The question asks to find the probability that fewer than 3 are group O+. Now, you have think. It can either be O+, or it can't be O+. So the immediate thought that should hit you is that you have to use a binomial approximation. So the probability of a success (The probabolity of selecting a person who is O+) is 0.37/.83. The probability of a failure (Not selecting a person who's O+) is (0.35+0.08+0.03)/0.83= .46/.83
So P(X<3) means that you have to use the binomial expansion for 0, 1 and 2.

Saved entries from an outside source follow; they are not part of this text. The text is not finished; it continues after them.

import Mathlib
import HarnessLib
import Summits.CriticalPhenomena.PercolationContinuityZ3.Theses.PercTreeValue
import Literature.Probability.Percolation.BondPercolationSymmetry
import Literature.Probability.Percolation.SiteConnectionTools
import Literature.Probability.Percolation.TwoPointFunction
import Literature.Probability.LatticeModels.LatticeGraphProofs

/-!
# `stub_pairSymm` of line `SketchIdeator2` (crux `TetrahedronDisjointCoexistence`,
# stmt-CriticalPhenomena-7798): the pair symmetry `φ_r`

Registered stub `stub_pairSymm` (S2) of the lead's skeleton
`Cruxes/TetrahedronDisjointCoexistence/Lines/SketchIdeator2.lean`, landed DEF-FREE over tree
declarations.

With `a_r = (r,r,0)`, `b_r = (r,0,r)`, `c_r = (0,r,r)` in `ℤ³`, `H_r = {x | 2x₂ + 2 ≤ r}`,
`U_r = {x | r + 2 ≤ 2x₂}` and `Conf(R; x, y) = {ω | y ∈ C_ω(x) ∧ C_ω(x) ⊆ R}`:
`τ(b_r, c_r) = τ(0, a_r)` and `P(Conf(U_r; b_r, c_r)) = P(Conf(H_r; 0, a_r))` for
`P = bondPercolation (zdGraph 3) p`, every `p`.

Proof. The rotoreflection `φ_r(x) = (r − x₁, x₀, r − x₂)` is an automorphism of the
nearest-neighbour graph `ℤ³` (it permutes and reflects coordinates, so it preserves the
`ℓ¹`-distance, `zdGraph_adj_iff_norm_holds`), with `φ_r 0 = b_r`, `φ_r a_r = c_r` and
`(φ_r x)₂ = r − x₂`, so `φ_r⁻¹(U_r) = H_r`. Bond percolation is invariant under graph
automorphisms (`bondPercolation_real_preimage_relabel_iso`: `P {ω | φ '' ω ∈ S} = P(S)`), and the
open graph of `φ '' ω` is isomorphic to that of `ω` along `φ` (`openGraph_relabel_adj_iff`), so
`{ω | φ '' ω ∈ {φ x ↔ φ y}} = {x ↔ y}` and `C_{φ '' ω}(φ x) = φ '' C_ω(x)`; hence the preimages of
the `b_r / c_r`-side events are exactly the `0 / a_r`-side events.
-/

noncomputable section

namespace Summit.CriticalPhenomena.PercolationContinuityZ3.Theorems.TetrahedronDisjointCoexistence

open MeasureTheory
open Literature.Probability.Percolation Literature.Probability.LatticeModels

/-- Transport of open connections along a relabelling `ω ↦ e '' ω` by a bijection `e`:
`e x ↔ e y` in `e '' ω` iff `x ↔ y` in `ω` (the open graphs are isomorphic along `e`,
`openGraph_relabel_adj_iff`; cf. `preimage_relabel_shift_openConn`). -/
theorem pairSymm_reachable_relabel_iff {V W : Type*} (e : V ≃ W) (ω : BondConfig V) (x y : V) :
    (openGraph (BondConfig.relabel (sym2Equiv e) ω)).Reachable (e x) (e y) ↔
      (openGraph ω).Reachable x y := by
  let ψ : openGraph ω ≃g openGraph (BondConfig.relabel (sym2Equiv e) ω) :=
    { toEquiv := e, map_rel_iff' := fun {a b} => openGraph_relabel_adj_iff e ω a b }
  exact ψ.reachable_iff

/-- The relabelling `ω ↦ e '' ω` pulls the connection event `{e x ↔ e y}` back to `{x ↔ y}`. -/
theorem pairSymm_preimage_relabel_openConn {V W : Type*} (e : V ≃ W) (x y : V) :
    BondConfig.relabel (sym2Equiv e) ⁻¹' (openConn (e x) (e y) : Set (BondConfig W)) =
      openConn x y :=
  Set.ext fun ω => pairSymm_reachable_relabel_iff e ω x y

/-- The relabelling `ω ↦ e '' ω` pulls the whole-cluster confinement event
`{e y ∈ C(e x) ∧ C(e x) ⊆ R}` back to `{y ∈ C(x) ∧ C(x) ⊆ e ⁻¹' R}`
(`C_{e '' ω}(e x) = e '' C_ω(x)`). -/
theorem pairSymm_preimage_relabel_confine {V W : Type*} (e : V ≃ W) (R : Set W) (x y : V) :
    BondConfig.relabel (sym2Equiv e) ⁻¹'
        {ω' : BondConfig W | e y ∈ openCluster ω' (e x) ∧ openCluster ω' (e x) ⊆ R} =
      {ω : BondConfig V | y ∈ openCluster ω x ∧ openCluster ω x ⊆ e ⁻¹' R} := by
  ext ω
  simp only [Set.mem_preimage, Set.mem_setOf_eq, openCluster, Set.subset_def]
  refine and_congr (pairSymm_reachable_relabel_iff e ω x y) ⟨fun h z hz => ?_, fun h z' hz' => ?_⟩
  · exact h (e z) ((pairSymm_reachable_relabel_iff e ω x z).2 hz)
  · obtain ⟨z, rfl⟩ := e.surjective z'
    exact h z ((pairSymm_reachable_relabel_iff e ω x z).1 hz')

/-- **S2 — pair symmetry.** With `a_r = (r,r,0)`, `b_r = (r,0,r)`, `c_r = (0,r,r)`,
`H_r = {x | 2x₂ + 2 ≤ r}`, `U_r = {x | r + 2 ≤ 2x₂}`: `P(b_r ↔ c_r) = P(0 ↔ a_r)` and
`P(c_r ∈ C(b_r) ⊆ U_r) = P(a_r ∈ C(0) ⊆ H_r)` for `P = bondPercolation (zdGraph 3) p`, by the lattice
automorphism `φ_r(x) = (r − x₁, x₀, r − x₂)` (`φ_r 0 = b_r`, `φ_r a_r = c_r`, `φ_r⁻¹ U_r = H_r`) and
the automorphism invariance of bond percolation (`bondPercolation_real_preimage_relabel_iso`). -/
theorem stub_pairSymm (p : unitInterval) (r : ℕ) :
    (bondPercolation (zdGraph 3) p).real
        (openConn (![(r : ℤ), 0, (r : ℤ)] : Site 3) ![0, (r : ℤ), (r : ℤ)]) =
      (bondPercolation (zdGraph 3) p).real (openConn (0 : Site 3) ![(r : ℤ), (r : ℤ), 0]) ∧
    (bondPercolation (zdGraph 3) p).real
        {ω | (![0, (r : ℤ), (r : ℤ)] : Site 3) ∈ openCluster ω ![(r : ℤ), 0, (r : ℤ)] ∧
          openCluster ω ![(r : ℤ), 0, (r : ℤ)] ⊆ {x | (r : ℤ) + 2 ≤ 2 * x 2}} =
      (bondPercolation (zdGraph 3) p).real
        {ω | (![(r : ℤ), (r : ℤ), 0] : Site 3) ∈ openCluster ω 0 ∧
          openCluster ω 0 ⊆ {x | 2 * x 2 + 2 ≤ (r : ℤ)}} := by
  -- `ℓ¹` characterisation of adjacency in `ℤ³`
  have hadj : ∀ x y : Site 3, (zdGraph 3).Adj x y ↔ ∑ i, |x i - y i| = 1 :=
    zdGraph_adj_iff_norm_holds
  have habs : ∀ s t : ℤ, |(r : ℤ) - s - ((r : ℤ) - t)| = |s - t| := by
    intro s t
    rw [abs_sub_comm]
    congr 1
    ring
  -- the rotoreflection `φ_r(x) = (r - x₁, x₀, r - x₂)`, an automorphism of `ℤ³`
  let φ : zdGraph 3 ≃g zdGraph 3 :=
    { toFun := fun x => ![(r : ℤ) - x 1, x 0, (r : ℤ) - x 2]
      invFun := fun y => ![y 1, (r : ℤ) - y 0, (r : ℤ) - y 2]
      left_inv := fun x => by
        funext i
        fin_cases i <;> simp
      right_inv := fun y => by
        funext i
        fin_cases i <;> simp
      map_rel_iff' := fun {a b} => by
        simp only [Equiv.coe_fn_mk, hadj, Fin.sum_univ_three, Matrix.cons_val_zero,
          Matrix.cons_val_one, Matrix.head_cons, Matrix.cons_val_two, Matrix.tail_cons, habs]
        constructor <;> intro h <;> linarith }
  have hφ : ∀ x : Site 3, φ x = ![(r : ℤ) - x 1, x 0, (r : ℤ) - x 2] := fun x => rfl
  have hφ0 : φ 0 = ![(r : ℤ), 0, (r : ℤ)] := by
    rw [hφ]
    funext i
    fin_cases i <;> simp
  have hφa : φ ![(r : ℤ), (r : ℤ), 0] = ![0, (r : ℤ), (r : ℤ)] := by
    rw [hφ]
    funext i
    fin_cases i <;> simp
  have hU : φ.toEquiv ⁻¹' {x : Site 3 | (r : ℤ) + 2 ≤ 2 * x 2} = {x | 2 * x 2 + 2 ≤ (r : ℤ)} := by
    ext x
    simp only [Set.mem_preimage, Set.mem_setOf_eq, RelIso.coe_fn_toEquiv, hφ, Matrix.cons_val_two,
      Matrix.tail_cons, Matrix.head_cons]
    omega
  refine ⟨?_, ?_⟩
  · have h1 := pairSymm_preimage_relabel_openConn φ.toEquiv (0 : Site 3) ![(r : ℤ), (r : ℤ), 0]
    rw [RelIso.coe_fn_toEquiv, hφ0, hφa] at h1
    rw [← h1]
    exact (bondPercolation_real_preimage_relabel_iso φ p _).symm
  · have h2 := pairSymm_preimage_relabel_confine φ.toEquiv {x : Site 3 | (r : ℤ) + 2 ≤ 2 * x 2}
      (0 : Site 3) ![(r : ℤ), (r : ℤ), 0]
    rw [hU, RelIso.coe_fn_toEquiv, hφ0, hφa] at h2
    rw [← h2]
    exact (bondPercolation_real_preimage_relabel_iso φ p _).symm

end Summit.CriticalPhenomena.PercolationContinuityZ3.Theorems.TetrahedronDisjointCoexistence

end
/-- `n₀ < ε` always, and `n₀ ≤ ε ‖d‖`. [folklore] -/
theorem neg_capN_lt_eps (hε : 0 < ε) (d : ℂ) : -capN ε d < ε := by
  rw [neg_capN_eq]
  have h1 : ‖d‖ / Real.sqrt (1 + ‖d‖ ^ 2) < 1 := by
    have hs : 0 < Real.sqrt (1 + ‖d‖ ^ 2) := Real.sqrt_pos.2 (by positivity)
    rw [div_lt_one hs, Real.lt_sqrt (norm_nonneg _)]
    nlinarith
  have h3 := mul_lt_mul_of_pos_left h1 hε
  rw [mul_div_assoc]
  linarith

end FP

end Literature.Topology.FourManifolds
/-- Squarefree integers with the same square class in `ℚ*/ℚ*²` are equal. [cite: SilvermanTate2015, §3.5] -/
private theorem eq_of_sqClass_intCast_eq {d₁ d₂ : ℤ} (h₁ : Squarefree d₁) (h₂ : Squarefree d₂)
    (he : sqClass (d₁ : ℚ) = sqClass (d₂ : ℚ)) : d₁ = d₂ := by
  have h0₁ : (d₁ : ℚ) ≠ 0 := by exact_mod_cast h₁.ne_zero
  have h0₂ : (d₂ : ℚ) ≠ 0 := by exact_mod_cast h₂.ne_zero
  have h1 : sqClass ((d₁ : ℚ) * d₂) = 1 := by rw [sqClass_mul h0₁ h0₂, he, SqUnits.mul_self]
  obtain ⟨u, hu⟩ := (sqClass_eq_one_iff (mul_ne_zero h0₁ h0₂)).mp h1
  obtain ⟨m, hm⟩ : IsSquare (d₁ * d₂) := by
    rw [← Rat.isSquare_intCast_iff]
    exact ⟨u, by push_cast; rw [hu, pow_two]⟩
  exact eq_of_squarefree_of_mul_eq_sq h₁ h₂ (m := m) (by rw [hm, pow_two])

/-- Squarefreeness of a (small) integer from the factorisation of its absolute value. [cite: SilvermanTate2015, §3.5] -/
private theorem squarefree_int_of_natAbs {d : ℤ} {n : ℕ} (h : d.natAbs = n) (hn : n ≠ 0)
    (hnd : n.primeFactorsList.Nodup) : Squarefree d :=
  Int.squarefree_natAbs.mp (h ▸ (Nat.squarefree_iff_nodup_primeFactorsList hn).mpr hnd)

/-- `[x t²] = [x]` in `ℚ*/ℚ*²`. [cite: SilvermanTate2015, §3.5] -/
private theorem sqClass_mul_sq' {x t : ℚ} (hx : x ≠ 0) (ht : t ≠ 0) :
    sqClass (x * t ^ 2) = sqClass x := by
  rw [sqClass_mul hx (pow_ne_zero 2 ht), sqClass_sq, mul_one]

/-- A rational solution of `y² = x³ + ax² + bx` is a nonsingular point of `E_{a,b}`. [cite: SilvermanTate2015, §3.5] -/
private theorem nonsingular_of_eq' {a b x y : ℚ} [(⟨0, a, 0, b, 0⟩ : WeierstrassCurve ℚ).IsElliptic]
    (hy : y ^ 2 = x ^ 3 + a * x ^ 2 + b * x) : (⟨0, a, 0, b, 0⟩ : WeierstrassCurve ℚ).toAffine.Nonsingular x y := by
  refine Affine.equation_iff_nonsingular.mp ?_
  rw [Affine.equation_iff]
  show y ^ 2 + 0 * x * y + 0 * y = x ^ 3 + a * x ^ 2 + b * x + 0
  linear_combination hy
import Literature.MathematicalPhysics.QuantumFieldTheory.BalabanImbrieJaffe1984to88.BIJ88Eq5128ScalarSector

/-!
# `BalabanImbrieJaffe1984to88.BIJ88HiggsRealForm` — T. Bałaban, J. Imbrie, A. Jaffe, *Effective action and cluster properties of the abelian Higgs
model*, Commun. Math. Phys. **114** (1988) 257–315 [BalabanImbrieJaffe1988], Sect. 5.12 pp. 300–302 [PDF 44–46] (*"The remaining integral is a
Gaussian integral in φ^{(k)} … exp[−½⟨φ^{(k)}, (Δ_k(u_{k+1}) + aL^{−2}P(u_{k+1}))φ^{(k)}⟩]"*, (5.12.2) p. 301): **THE `φ^{(k)}`-GAUSSIAN OF A COMPLEX
KERNEL IN REAL COORDINATES.**  The scalar-sector files of this seat (`BIJ88Eq5128ScalarSector` p317381, `BIJ88Eq5128ScalarFunction` p320255/p320637)
take the `φ^{(k)}`-Gaussian in the form `exp[−½⟨φ_ℝ, M φ_ℝ⟩]`, `φ_ℝ = realCoords φ^{(k)} ∈ ℝ^{sites × {re, im}}`, `M` a real symmetric matrix with positive
definite `Λ₁₀`-block, measurable in the block field; the printed Gaussian is `exp[−½ Re⟨φ, Hφ⟩]` for the complex kernel `H = Δ_k(u_{k+1}) +
aL^{−2}P(u_{k+1})` on the sites (r18's reading of the scalar forms: `Re Σ_{x,y} \overline{φ(x)} H(x,y) φ(y)`, `BIJ88InductiveForm41.scalarForm`).  This
file supplies the dictionary — the owner's *"M_t(v) ↔ printed operator"* half of the C2.Eq5.12.8 flip condition (r16 gen 12, 2026-08-22T06:10:48Z), at
the level of an ARBITRARY complex kernel: the real matrix `realMat H` (blocks `[[Re H, −Im H], [Im H, Re H]]`) with `Re⟨φ, Hφ⟩ = ⟨φ_ℝ, realMat H φ_ℝ⟩`
(`quadForm_realMat`), symmetric for Hermitian `H` (`realMat_isSymm`), positive definite — with its `Λ₁₀`-block — when the form is positive
(`realMat_posDef`, `blkIn_realMat_posDef`), measurable in parameters (`measurable_realMat`), and the Gaussian in the exact shape of the hypothesis `hJ`
of the scalar-sector theorems (`higgsGaussian_realCoords`).  The identification of `H` with the tree's concrete `Δ_k(u_{k+1}) + aL^{−2}P(u_{k+1})` on the
torus is NOT made here (their carriers are p02's/r18's rows).

statement-level skeleton of published theorems with citation tags; proofs where landed; nothing here is a claim about the Yang–Mills mass gap

PDF held: `paper:balaban1988-cmp114-bij-abelian-higgs-effective-action` (journal page = PDF page + 256); pp. 300–301 [PDF 44–45] re-read this session.
CITATION HEADER (lean-in-tree rule).  Part of the lit-balaban TYPED SKELETON (HOME `run/shared/lean/pub/lit-balaban/`), PHASE-2 proof seat p34 gen 11
(unit `lit-balaban-p34-g11`; own lineage).  Rows served (owner r16, ROWS-C2-part2): **C2.Eq5.12.8** / **C2.Eq5.12.1-5.12.7** (the real-coordinate
dictionary for the `φ^{(k)}`-Gaussian; members, no head change expected).

WHAT IS PROVED (kernel-checked; `realVec`, `realMat` are definitions with bodies; theorems otherwise; no `Prop`-valued fact; standard axioms; imports
`BIJ88Eq5128ScalarSector` only).  `realVec`, `realMat`, `realCoords_eq_realVec` (the tree's `realCoords` is `realVec`), `block_quadForm`,
**`quadForm_realMat`**, **`realMat_isSymm`**, `realVec_injective`, `realVec_surjective`, **`realMat_posDef`**, `blkIn_realMat_posDef`, `measurable_realMat`,
**`higgsGaussian_realCoords`**.  NOT DONE: the concrete kernel of `Δ_k(u_{k+1}) + aL^{−2}P(u_{k+1})` on the torus carriers and its positivity (p. 300
*"bounded from above and below"* — a claim row); the gauge sector (HOME/GAPS.md G-C2-23).
-/

namespace Literature.MathematicalPhysics.QuantumFieldTheory.BalabanImbrieJaffe1984to88.BIJ88HiggsRealForm

open Literature.MathematicalPhysics.QuantumFieldTheory.Balaban1983to89
open BIJ85Sect1Model (HiggsField)
open BIJ88Eq5128ScalarSector (RIdx realCoords realCoords_apply)
open scoped BigOperators Matrix ComplexConjugate
open _root_.MeasureTheory

noncomputable section

variable {S : Type} [Fintype S]

/-! ## §1 Real coordinates of a complex field and the real matrix of a complex kernel -/

/-- The real coordinates `(Re φ(x), Im φ(x))_{x}` of a complex field on a finite site set (`BIJ88Eq5128ScalarSector.realCoords` for
`φ^{(k)}`; here for any site type). [cite: BalabanImbrieJaffe1988, (5.12.2) p.301] -/
def realVec (φ : S → ℂ) : S × Fin 2 → ℝ := fun i => ![(φ i.1).re, (φ i.1).im] i.2

/-- **The real `2|S| × 2|S|` matrix of a complex kernel `H`**: the block `[[Re H(x,y), −Im H(x,y)], [Im H(x,y), Re H(x,y)]]` at `(x, y)` — the
matrix `M` for which `Re⟨φ, Hφ⟩ = ⟨φ_ℝ, Mφ_ℝ⟩` (the form in which the `φ^{(k)}`-Gaussian `exp[−½⟨φ, (Δ_k(u_{k+1}) + aL^{−2}P(u_{k+1}))φ⟩]` of
Sect. 5.12 enters the real-coordinate conditioning of `BIJ88Eq5128ScalarSector`). [cite: BalabanImbrieJaffe1988, (5.12.2) p.301] -/
def realMat (H : Matrix S S ℂ) : Matrix (S × Fin 2) (S × Fin 2) ℝ :=
  fun i j => !![(H i.1 j.1).re, -(H i.1 j.1).im; (H i.1 j.1).im, (H i.1 j.1).re] i.2 j.2

omit [Fintype S] in
/-- kernel: the tree's `realCoords` of `φ^{(k)}` is `realVec`. [cite: BalabanImbrieJaffe1988, (5.12.2) p.301] -/
theorem realCoords_eq_realVec {P : Params} {k : ℕ} (φ : HiggsField P k) : realCoords φ = realVec φ := by
  funext s
  rw [realCoords_apply]
  rfl

omit [Fintype S] in
/-- kernel: one `2 × 2` block of the quadratic form is the real part of one term of the sesquilinear form.
[cite: BalabanImbrieJaffe1988, (5.12.2) p.301] -/
theorem block_quadForm (H : Matrix S S ℂ) (φ : S → ℂ) (x y : S) :
    ∑ a : Fin 2, ∑ b : Fin 2, realVec φ (x, a) * (realMat H (x, a) (y, b) * realVec φ (y, b)) = (conj (φ x) * H x y * φ y).re := by
  simp only [Fin.sum_univ_two, realVec, realMat, Matrix.cons_val_zero, Matrix.cons_val_one,
    Matrix.of_apply, Matrix.cons_val', Matrix.empty_val', Matrix.cons_val_fin_one, Complex.mul_re, Complex.mul_im, Complex.conj_re,
    Complex.conj_im]
  ring

/-- **`Re⟨φ, Hφ⟩ = ⟨φ_ℝ, M_H φ_ℝ⟩`**: the real part of the sesquilinear form of a complex kernel is the real quadratic form of its real matrix in
the real coordinates (any `H`; r18's reading of the scalar forms of (4.1)/(5.12.x) is `Re Σ_{x,y} \\overline{φ(x)} H(x,y) φ(y)`).
[cite: BalabanImbrieJaffe1988, (5.12.2) p.301] -/
theorem quadForm_realMat (H : Matrix S S ℂ) (φ : S → ℂ) :
    realVec φ ⬝ᵥ (realMat H *ᵥ realVec φ) = (∑ x, ∑ y, conj (φ x) * H x y * φ y).re := by
  simp only [dotProduct, Matrix.mulVec, Finset.mul_sum, Complex.re_sum]
  rw [Fintype.sum_prod_type]
  refine Finset.sum_congr rfl fun x _ => ?_
  simp_rw [Fintype.sum_prod_type (f := fun j : S × Fin 2 => realVec φ (x, _) * (realMat H (x, _) j * realVec φ j))]
  rw [Finset.sum_comm]
  refine Finset.sum_congr rfl fun y _ => ?_
  exact block_quadForm H φ x y

omit [Fintype S] in
/-- **A Hermitian kernel has a symmetric real matrix.** [cite: BalabanImbrieJaffe1988, (5.12.2) p.301] -/
theorem realMat_isSymm {H : Matrix S S ℂ} (hH : H.IsHermitian) : (realMat H).IsSymm := by
  refine Matrix.IsSymm.ext fun i j => ?_
  have h := hH.apply j.1 i.1
  -- `conj (H i j) = H j i`
  have hre : (H i.1 j.1).re = (H j.1 i.1).re := by
    rw [← h]; simp
  have him : (H i.1 j.1).im = -(H j.1 i.1).im := by
    rw [← h]; simp
  obtain ⟨x, a⟩ := i
  obtain ⟨y, b⟩ := j
  fin_cases a <;> fin_cases b <;>
    simp [realMat, Matrix.cons_val_zero, Matrix.cons_val_one, hre, him]

omit [Fintype S] in
/-- kernel: the real coordinates determine the field. [cite: BalabanImbrieJaffe1988, (5.12.2) p.301] -/
theorem realVec_injective : Function.Injective (realVec : (S → ℂ) → S × Fin 2 → ℝ) := by
  intro φ ψ h
  funext x
  apply Complex.ext
  · exact congrFun h (x, 0)
  · exact congrFun h (x, 1)

omit [Fintype S] in
/-- kernel: every real coordinate vector is the coordinate vector of a field. [cite: BalabanImbrieJaffe1988, (5.12.2) p.301] -/
theorem realVec_surjective : Function.Surjective (realVec : (S → ℂ) → S × Fin 2 → ℝ) := by
  intro r
  refine ⟨fun x => ⟨r (x, 0), r (x, 1)⟩, ?_⟩
  funext i
  obtain ⟨x, a⟩ := i
  fin_cases a <;> rfl

/-- **A Hermitian kernel with positive form has a positive definite real matrix** (the hypothesis `hMpd`-type data of the scalar-sector files:
*"The inverse covariance is … bounded from above and below"*, p. 300). [cite: BalabanImbrieJaffe1988, (5.12.2) p.301] -/
theorem realMat_posDef {H : Matrix S S ℂ} (hH : H.IsHermitian) (hpos : ∀ φ : S → ℂ, φ ≠ 0 → 0 < (∑ x, ∑ y, conj (φ x) * H x y * φ y).re) :
    (realMat H).PosDef := by
  rw [Matrix.posDef_iff_dotProduct_mulVec]
  refine ⟨?_, fun r hr => ?_⟩
  · -- Hermitian over `ℝ` = symmetric
    have hs := realMat_isSymm hH
    rw [Matrix.IsHermitian, Matrix.conjTranspose_eq_transpose_of_trivial]
    exact hs
  · obtain ⟨φ, rfl⟩ := realVec_surjective r
    have hφ : φ ≠ 0 := by
      rintro rfl
      exact hr (by funext i; obtain ⟨x, a⟩ := i; fin_cases a <;> rfl)
    rw [star_trivial, quadForm_realMat]
    exact hpos φ hφ

/-- **Positive definiteness passes to the `Λ₁₀`-block** (`B2Eq228Conditioning.blkIn` is a principal submatrix). [cite: BalabanImbrieJaffe1988, (5.12.2) p.301] -/
theorem blkIn_realMat_posDef {H : Matrix S S ℂ} (p : S × Fin 2 → Prop) [DecidablePred p] (hH : H.IsHermitian)
    (hpos : ∀ φ : S → ℂ, φ ≠ 0 → 0 < (∑ x, ∑ y, conj (φ x) * H x y * φ y).re) :
    (B2Eq228Conditioning.blkIn p (realMat H)).PosDef := by
  unfold B2Eq228Conditioning.blkIn
  exact (realMat_posDef hH hpos).submatrix Subtype.val_injective

omit [Fintype S] in
/-- kernel: the real matrix depends measurably on parameters when the kernel does. [cite: BalabanImbrieJaffe1988, (5.12.2) p.301] -/
theorem measurable_realMat {α : Type*} [MeasurableSpace α] {H : α → Matrix S S ℂ} (hH : ∀ x y, Measurable fun v => H v x y)
    (i j : S × Fin 2) : Measurable fun v => realMat (H v) i j := by
  obtain ⟨x, a⟩ := i
  obtain ⟨y, b⟩ := j
  fin_cases a <;> fin_cases b <;>
    simp only [realMat, Matrix.cons_val_zero, Matrix.cons_val_one, Matrix.of_apply, Matrix.cons_val', Matrix.empty_val',
      Matrix.cons_val_fin_one, Fin.zero_eta, Fin.mk_one, Fin.isValue]
  · exact Complex.measurable_re.comp (hH x y)
  · exact (Complex.measurable_im.comp (hH x y)).neg
  · exact Complex.measurable_im.comp (hH x y)
  · exact Complex.measurable_re.comp (hH x y)

/-! ## §2 The `φ^{(k)}`-Gaussian of Sect. 5.12 in the form used by the scalar-sector files -/

/-- **THE `φ^{(k)}`-GAUSSIAN IN REAL COORDINATES**: `exp[−½ Re⟨φ^{(k)}, Hφ^{(k)}⟩] = exp[−½⟨φ_ℝ, M_Hφ_ℝ⟩]` with `φ_ℝ = realCoords φ^{(k)}` and
`M_H = realMat H` — the shape of the structural hypothesis `hJ` of `BIJ88Eq5128ScalarSector.eq5128_scalar` /
`BIJ88Eq5128ScalarFunction.ae_eq_cond_scalar` for the printed Gaussian `exp[−½⟨φ, (Δ_k(u_{k+1}) + aL^{−2}P(u_{k+1}))φ⟩]`, `H` its complex kernel
(Hermitian ⇒ `M_H` symmetric, positive ⇒ `Λ₁₀`-block positive definite, measurable in the block field when `H` is: §1).
[cite: BalabanImbrieJaffe1988, (5.12.2) p.301] -/
theorem higgsGaussian_realCoords {P : Params} {k : ℕ} (H : Matrix (Balaban1983to89.Site P k) (Balaban1983to89.Site P k) ℂ) (φ : HiggsField P k) :
    Real.exp (-(1 / 2 : ℝ) * (∑ x, ∑ y, conj (φ x) * H x y * φ y).re) =
      Real.exp (-(1 / 2 : ℝ) * (realCoords φ ⬝ᵥ (realMat H *ᵥ realCoords φ))) := by
  rw [realCoords_eq_realVec, quadForm_realMat]

end

end Literature.MathematicalPhysics.QuantumFieldTheory.BalabanImbrieJaffe1984to88.BIJ88HiggsRealForm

9C0*(.37/.83)^0*(0.46/.83)^9 + 9C1*(.37/.83)^1*(0.46/.83)^8 + 9C2*(.37/.83)^2*(0.46/.83)^7
=0.1555= 0.156
PART ii)
Now the question asks you to find a probability that involves a huge number. Using a binomial approximation can be very time consuming. You could use a normal approximation (np>5)
You have to find the probabily that more than 60 people are group A+. For using normal approximation, firstly, you have standardize 60.5. For which you need the mean and the standard deviation.
To find the mean we use np (total number* probability), and to find the variance we use npq (total number*probability*(1-probability))
So mean= np= 150*.35=52.5
And variance= npq= 150*.35*(1-.35)= 34.125
So standard deviation= square root of variance= 5.84
So now you have to standardize 60 i.e P(X>60). However, the questions asks you to find the probability of MORE than 60 people. so you have to take P(X>60.5).
Now first of all standardize 60.5 using (60.5-mean)/(standard deviation)
(60.5-52.5)/5.84
This give yous the Z value which is 1.369
Now you are to find P(X>1.369) using the normal distribution table. The value corresponding to 1.369 is 0.3145. Since you have to find the probability greater than 0.329, you have to subtract 1 from the probability
So 1-03145= 0.0855
Hope this helps!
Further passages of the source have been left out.